Only the lines below starting at the one that contains "Summit.BirchSwinnertonDyer.Rank1Residual.X11b" and ending at the one that contains "theorem odd_frobeniusTrace_5_676B1 [(⟨0, 1, 0, -4, -12⟩" are to be reproduced, exactly and with both ends kept.

** SUPPLIED DATA follows **

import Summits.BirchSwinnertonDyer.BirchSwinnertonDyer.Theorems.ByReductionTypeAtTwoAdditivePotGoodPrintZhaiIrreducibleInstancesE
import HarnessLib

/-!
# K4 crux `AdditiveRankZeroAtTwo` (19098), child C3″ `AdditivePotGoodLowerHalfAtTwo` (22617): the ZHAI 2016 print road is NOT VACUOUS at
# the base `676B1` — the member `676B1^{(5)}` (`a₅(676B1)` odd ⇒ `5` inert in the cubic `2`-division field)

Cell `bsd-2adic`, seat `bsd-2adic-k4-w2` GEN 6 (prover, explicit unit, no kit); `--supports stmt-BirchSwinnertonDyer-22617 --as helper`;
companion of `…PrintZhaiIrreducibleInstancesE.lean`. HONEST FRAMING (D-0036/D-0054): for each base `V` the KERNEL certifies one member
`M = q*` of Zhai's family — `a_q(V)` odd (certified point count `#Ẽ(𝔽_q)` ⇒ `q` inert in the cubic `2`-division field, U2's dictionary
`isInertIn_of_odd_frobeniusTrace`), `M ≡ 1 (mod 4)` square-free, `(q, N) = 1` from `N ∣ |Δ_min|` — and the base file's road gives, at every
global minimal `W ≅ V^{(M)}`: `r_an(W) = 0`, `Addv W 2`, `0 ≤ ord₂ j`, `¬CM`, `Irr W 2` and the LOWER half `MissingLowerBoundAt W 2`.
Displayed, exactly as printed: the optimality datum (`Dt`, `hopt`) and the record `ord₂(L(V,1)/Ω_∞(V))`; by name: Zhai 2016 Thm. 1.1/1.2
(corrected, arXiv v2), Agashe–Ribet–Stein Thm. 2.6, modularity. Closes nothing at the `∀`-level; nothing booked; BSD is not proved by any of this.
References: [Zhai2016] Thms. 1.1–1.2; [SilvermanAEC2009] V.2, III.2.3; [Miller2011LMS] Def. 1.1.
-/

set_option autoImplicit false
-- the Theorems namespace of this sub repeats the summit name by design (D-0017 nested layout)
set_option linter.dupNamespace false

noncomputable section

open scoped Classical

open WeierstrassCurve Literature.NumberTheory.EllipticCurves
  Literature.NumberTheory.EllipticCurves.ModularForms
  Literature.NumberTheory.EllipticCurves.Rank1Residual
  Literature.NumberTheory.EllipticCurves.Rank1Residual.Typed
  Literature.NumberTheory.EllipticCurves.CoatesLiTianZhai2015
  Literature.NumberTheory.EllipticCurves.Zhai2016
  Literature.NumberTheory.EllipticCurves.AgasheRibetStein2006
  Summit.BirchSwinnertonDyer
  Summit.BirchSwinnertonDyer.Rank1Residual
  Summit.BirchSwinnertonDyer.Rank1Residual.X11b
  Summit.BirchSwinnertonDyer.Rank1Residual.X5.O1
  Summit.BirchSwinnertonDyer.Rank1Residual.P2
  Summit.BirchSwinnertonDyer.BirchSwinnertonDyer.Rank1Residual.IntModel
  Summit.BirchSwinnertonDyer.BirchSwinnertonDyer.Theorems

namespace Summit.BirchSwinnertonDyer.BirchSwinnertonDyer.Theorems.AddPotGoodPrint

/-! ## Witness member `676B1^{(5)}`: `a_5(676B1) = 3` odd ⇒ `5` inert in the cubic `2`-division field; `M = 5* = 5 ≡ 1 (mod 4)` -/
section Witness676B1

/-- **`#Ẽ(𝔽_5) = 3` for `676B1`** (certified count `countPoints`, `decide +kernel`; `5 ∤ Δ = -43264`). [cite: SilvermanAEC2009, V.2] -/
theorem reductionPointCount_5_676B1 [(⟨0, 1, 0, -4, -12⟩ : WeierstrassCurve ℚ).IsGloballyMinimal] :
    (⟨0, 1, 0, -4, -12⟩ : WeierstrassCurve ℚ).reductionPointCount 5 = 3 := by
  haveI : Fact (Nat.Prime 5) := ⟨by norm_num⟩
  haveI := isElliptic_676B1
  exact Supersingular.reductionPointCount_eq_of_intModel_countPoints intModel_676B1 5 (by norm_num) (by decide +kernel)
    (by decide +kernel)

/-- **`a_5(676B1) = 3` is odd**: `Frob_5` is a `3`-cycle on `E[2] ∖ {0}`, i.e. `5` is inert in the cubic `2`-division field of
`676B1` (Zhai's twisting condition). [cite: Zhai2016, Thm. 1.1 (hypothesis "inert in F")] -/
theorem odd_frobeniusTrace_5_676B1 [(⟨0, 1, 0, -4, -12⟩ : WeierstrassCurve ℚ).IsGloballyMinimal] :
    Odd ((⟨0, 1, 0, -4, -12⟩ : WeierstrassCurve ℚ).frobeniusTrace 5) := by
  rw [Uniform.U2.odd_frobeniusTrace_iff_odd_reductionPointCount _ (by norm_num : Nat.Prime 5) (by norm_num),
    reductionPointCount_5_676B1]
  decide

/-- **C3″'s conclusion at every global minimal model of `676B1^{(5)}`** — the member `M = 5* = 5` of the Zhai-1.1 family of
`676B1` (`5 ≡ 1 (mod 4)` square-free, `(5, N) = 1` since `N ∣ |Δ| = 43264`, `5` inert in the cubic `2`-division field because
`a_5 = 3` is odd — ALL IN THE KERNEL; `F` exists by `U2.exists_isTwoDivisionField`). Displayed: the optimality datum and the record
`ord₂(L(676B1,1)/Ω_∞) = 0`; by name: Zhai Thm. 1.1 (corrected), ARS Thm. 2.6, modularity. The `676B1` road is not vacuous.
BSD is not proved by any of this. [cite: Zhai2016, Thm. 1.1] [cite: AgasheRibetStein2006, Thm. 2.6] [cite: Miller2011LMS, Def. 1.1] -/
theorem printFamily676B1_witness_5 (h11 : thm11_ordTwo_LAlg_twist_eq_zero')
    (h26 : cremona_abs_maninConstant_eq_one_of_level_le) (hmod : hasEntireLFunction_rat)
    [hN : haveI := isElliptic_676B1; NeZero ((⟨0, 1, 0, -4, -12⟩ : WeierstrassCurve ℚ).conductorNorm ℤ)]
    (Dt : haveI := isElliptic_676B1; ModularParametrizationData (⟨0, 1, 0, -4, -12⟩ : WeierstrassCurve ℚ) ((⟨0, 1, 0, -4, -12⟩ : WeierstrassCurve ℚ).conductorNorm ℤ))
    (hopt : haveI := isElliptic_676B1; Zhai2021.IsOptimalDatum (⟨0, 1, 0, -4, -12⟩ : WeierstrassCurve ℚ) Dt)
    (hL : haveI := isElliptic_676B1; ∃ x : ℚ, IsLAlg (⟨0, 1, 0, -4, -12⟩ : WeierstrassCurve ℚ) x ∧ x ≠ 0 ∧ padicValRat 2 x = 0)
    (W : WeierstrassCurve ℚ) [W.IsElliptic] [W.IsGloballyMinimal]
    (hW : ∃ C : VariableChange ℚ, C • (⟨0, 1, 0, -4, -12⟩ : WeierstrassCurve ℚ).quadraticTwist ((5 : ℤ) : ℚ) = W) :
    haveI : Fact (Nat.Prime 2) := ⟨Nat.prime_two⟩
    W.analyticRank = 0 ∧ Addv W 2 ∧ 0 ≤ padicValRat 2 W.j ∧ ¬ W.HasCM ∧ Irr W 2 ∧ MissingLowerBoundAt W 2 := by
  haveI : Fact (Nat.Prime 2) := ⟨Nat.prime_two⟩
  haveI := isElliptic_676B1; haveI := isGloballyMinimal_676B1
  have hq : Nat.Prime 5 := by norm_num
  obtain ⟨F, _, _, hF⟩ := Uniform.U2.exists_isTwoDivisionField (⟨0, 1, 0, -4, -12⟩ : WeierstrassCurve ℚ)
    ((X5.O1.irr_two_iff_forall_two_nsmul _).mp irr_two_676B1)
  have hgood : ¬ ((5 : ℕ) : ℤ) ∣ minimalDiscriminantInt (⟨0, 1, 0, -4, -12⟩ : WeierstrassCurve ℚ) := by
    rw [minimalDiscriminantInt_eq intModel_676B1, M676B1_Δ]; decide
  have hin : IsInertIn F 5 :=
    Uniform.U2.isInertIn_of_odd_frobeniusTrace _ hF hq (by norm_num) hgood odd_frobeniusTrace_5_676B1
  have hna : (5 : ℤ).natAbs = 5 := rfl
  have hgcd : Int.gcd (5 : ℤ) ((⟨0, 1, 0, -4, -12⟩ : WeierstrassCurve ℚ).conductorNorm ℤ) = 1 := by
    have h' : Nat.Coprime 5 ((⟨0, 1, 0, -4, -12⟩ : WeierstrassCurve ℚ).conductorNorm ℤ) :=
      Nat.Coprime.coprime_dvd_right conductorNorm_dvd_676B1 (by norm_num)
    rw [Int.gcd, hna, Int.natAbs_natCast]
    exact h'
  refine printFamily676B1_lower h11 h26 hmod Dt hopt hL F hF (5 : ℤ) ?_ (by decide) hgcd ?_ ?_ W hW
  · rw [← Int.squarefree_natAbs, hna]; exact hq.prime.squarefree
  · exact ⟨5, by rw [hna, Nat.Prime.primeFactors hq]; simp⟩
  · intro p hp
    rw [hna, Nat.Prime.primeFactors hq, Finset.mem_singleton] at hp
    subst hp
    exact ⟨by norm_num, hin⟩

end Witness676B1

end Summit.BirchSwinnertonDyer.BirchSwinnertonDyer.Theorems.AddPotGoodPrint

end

** End of SUPPLIED DATA **
** SUPPLIED DATA follows **

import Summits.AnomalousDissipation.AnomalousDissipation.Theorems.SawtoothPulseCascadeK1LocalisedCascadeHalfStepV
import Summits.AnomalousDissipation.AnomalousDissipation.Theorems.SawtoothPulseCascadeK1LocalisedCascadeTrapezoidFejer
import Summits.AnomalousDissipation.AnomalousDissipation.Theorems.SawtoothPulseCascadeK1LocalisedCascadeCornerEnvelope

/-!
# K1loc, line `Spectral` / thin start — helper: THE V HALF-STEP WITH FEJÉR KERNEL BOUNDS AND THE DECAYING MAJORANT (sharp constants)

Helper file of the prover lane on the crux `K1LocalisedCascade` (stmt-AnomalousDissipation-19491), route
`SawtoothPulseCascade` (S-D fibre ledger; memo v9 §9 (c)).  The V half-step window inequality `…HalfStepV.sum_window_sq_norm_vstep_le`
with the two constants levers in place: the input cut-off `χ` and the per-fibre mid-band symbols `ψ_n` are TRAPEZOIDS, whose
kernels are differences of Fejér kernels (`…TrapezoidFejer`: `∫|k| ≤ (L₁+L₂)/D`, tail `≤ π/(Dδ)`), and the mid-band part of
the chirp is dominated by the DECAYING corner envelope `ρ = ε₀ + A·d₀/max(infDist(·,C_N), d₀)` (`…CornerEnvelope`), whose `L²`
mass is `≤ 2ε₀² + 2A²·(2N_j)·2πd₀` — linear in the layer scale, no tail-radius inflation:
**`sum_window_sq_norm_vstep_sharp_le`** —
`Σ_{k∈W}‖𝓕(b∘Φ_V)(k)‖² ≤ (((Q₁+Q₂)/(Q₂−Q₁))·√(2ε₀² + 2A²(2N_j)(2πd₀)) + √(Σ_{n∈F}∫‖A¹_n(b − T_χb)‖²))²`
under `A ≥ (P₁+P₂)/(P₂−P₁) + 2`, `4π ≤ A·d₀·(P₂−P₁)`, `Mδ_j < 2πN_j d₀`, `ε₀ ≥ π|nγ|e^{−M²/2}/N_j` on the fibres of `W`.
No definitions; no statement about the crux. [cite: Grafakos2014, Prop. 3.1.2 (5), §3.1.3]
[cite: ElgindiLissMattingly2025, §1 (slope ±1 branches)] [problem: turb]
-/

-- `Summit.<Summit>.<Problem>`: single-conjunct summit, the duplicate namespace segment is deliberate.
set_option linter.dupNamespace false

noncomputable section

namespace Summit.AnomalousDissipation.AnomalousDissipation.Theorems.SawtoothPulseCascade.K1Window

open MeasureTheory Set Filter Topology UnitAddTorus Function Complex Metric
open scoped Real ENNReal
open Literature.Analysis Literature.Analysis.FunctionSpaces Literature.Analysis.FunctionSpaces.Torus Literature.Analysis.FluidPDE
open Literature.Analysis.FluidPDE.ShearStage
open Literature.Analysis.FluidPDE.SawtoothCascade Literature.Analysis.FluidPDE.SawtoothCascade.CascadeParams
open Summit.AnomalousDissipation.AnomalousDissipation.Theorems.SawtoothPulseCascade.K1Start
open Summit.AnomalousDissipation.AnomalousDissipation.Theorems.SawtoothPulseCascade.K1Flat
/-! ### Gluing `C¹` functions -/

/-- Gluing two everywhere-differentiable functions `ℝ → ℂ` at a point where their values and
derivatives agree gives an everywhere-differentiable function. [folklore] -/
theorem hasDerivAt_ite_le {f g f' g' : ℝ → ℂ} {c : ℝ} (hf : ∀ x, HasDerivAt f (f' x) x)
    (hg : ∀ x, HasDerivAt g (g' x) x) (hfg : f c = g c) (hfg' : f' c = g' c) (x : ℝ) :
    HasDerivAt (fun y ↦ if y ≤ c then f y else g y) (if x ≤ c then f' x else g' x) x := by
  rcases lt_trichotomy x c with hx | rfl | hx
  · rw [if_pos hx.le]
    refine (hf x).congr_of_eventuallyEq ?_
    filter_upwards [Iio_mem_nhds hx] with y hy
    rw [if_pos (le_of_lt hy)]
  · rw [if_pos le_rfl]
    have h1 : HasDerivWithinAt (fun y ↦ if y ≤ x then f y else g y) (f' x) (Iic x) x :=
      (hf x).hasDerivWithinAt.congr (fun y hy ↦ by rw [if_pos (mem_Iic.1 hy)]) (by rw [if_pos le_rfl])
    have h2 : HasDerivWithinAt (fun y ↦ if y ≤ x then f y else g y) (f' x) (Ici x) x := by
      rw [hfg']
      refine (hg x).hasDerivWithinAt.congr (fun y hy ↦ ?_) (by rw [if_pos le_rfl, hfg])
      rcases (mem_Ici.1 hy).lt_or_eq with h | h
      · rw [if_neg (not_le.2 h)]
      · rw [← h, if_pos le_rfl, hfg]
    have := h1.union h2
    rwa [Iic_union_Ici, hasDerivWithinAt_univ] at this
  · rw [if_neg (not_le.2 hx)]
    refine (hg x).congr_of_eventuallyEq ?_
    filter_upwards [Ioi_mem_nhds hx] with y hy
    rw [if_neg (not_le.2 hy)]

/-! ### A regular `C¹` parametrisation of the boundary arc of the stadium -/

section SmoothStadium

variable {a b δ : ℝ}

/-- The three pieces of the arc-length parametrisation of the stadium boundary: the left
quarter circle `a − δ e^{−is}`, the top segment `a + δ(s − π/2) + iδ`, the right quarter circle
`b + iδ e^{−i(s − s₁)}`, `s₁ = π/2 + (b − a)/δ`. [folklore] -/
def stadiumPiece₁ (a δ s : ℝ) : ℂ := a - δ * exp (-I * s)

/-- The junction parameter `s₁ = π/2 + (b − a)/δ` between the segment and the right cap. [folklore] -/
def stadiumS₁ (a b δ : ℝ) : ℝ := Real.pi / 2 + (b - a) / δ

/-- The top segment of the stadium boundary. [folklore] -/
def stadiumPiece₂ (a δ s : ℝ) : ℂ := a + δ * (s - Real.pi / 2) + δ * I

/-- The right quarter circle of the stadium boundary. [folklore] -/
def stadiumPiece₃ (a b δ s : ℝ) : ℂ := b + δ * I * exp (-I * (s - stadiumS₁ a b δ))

** End of SUPPLIED DATA **

__ANSWER TO THIS EXERCISE__
  Summit.BirchSwinnertonDyer.Rank1Residual.X11b
  Summit.BirchSwinnertonDyer.Rank1Residual.X5.O1
  Summit.BirchSwinnertonDyer.Rank1Residual.P2
  Summit.BirchSwinnertonDyer.BirchSwinnertonDyer.Rank1Residual.IntModel
  Summit.BirchSwinnertonDyer.BirchSwinnertonDyer.Theorems

namespace Summit.BirchSwinnertonDyer.BirchSwinnertonDyer.Theorems.AddPotGoodPrint

/-! ## Witness member `676B1^{(5)}`: `a_5(676B1) = 3` odd ⇒ `5` inert in the cubic `2`-division field; `M = 5* = 5 ≡ 1 (mod 4)` -/
section Witness676B1

/-- **`#Ẽ(𝔽_5) = 3` for `676B1`** (certified count `countPoints`, `decide +kernel`; `5 ∤ Δ = -43264`). [cite: SilvermanAEC2009, V.2] -/
theorem reductionPointCount_5_676B1 [(⟨0, 1, 0, -4, -12⟩ : WeierstrassCurve ℚ).IsGloballyMinimal] :
    (⟨0, 1, 0, -4, -12⟩ : WeierstrassCurve ℚ).reductionPointCount 5 = 3 := by
  haveI : Fact (Nat.Prime 5) := ⟨by norm_num⟩
  haveI := isElliptic_676B1
  exact Supersingular.reductionPointCount_eq_of_intModel_countPoints intModel_676B1 5 (by norm_num) (by decide +kernel)
    (by decide +kernel)

/-- **`a_5(676B1) = 3` is odd**: `Frob_5` is a `3`-cycle on `E[2] ∖ {0}`, i.e. `5` is inert in the cubic `2`-division field of
`676B1` (Zhai's twisting condition). [cite: Zhai2016, Thm. 1.1 (hypothesis "inert in F")] -/
theorem odd_frobeniusTrace_5_676B1 [(⟨0, 1, 0, -4, -12⟩ : WeierstrassCurve ℚ).IsGloballyMinimal] :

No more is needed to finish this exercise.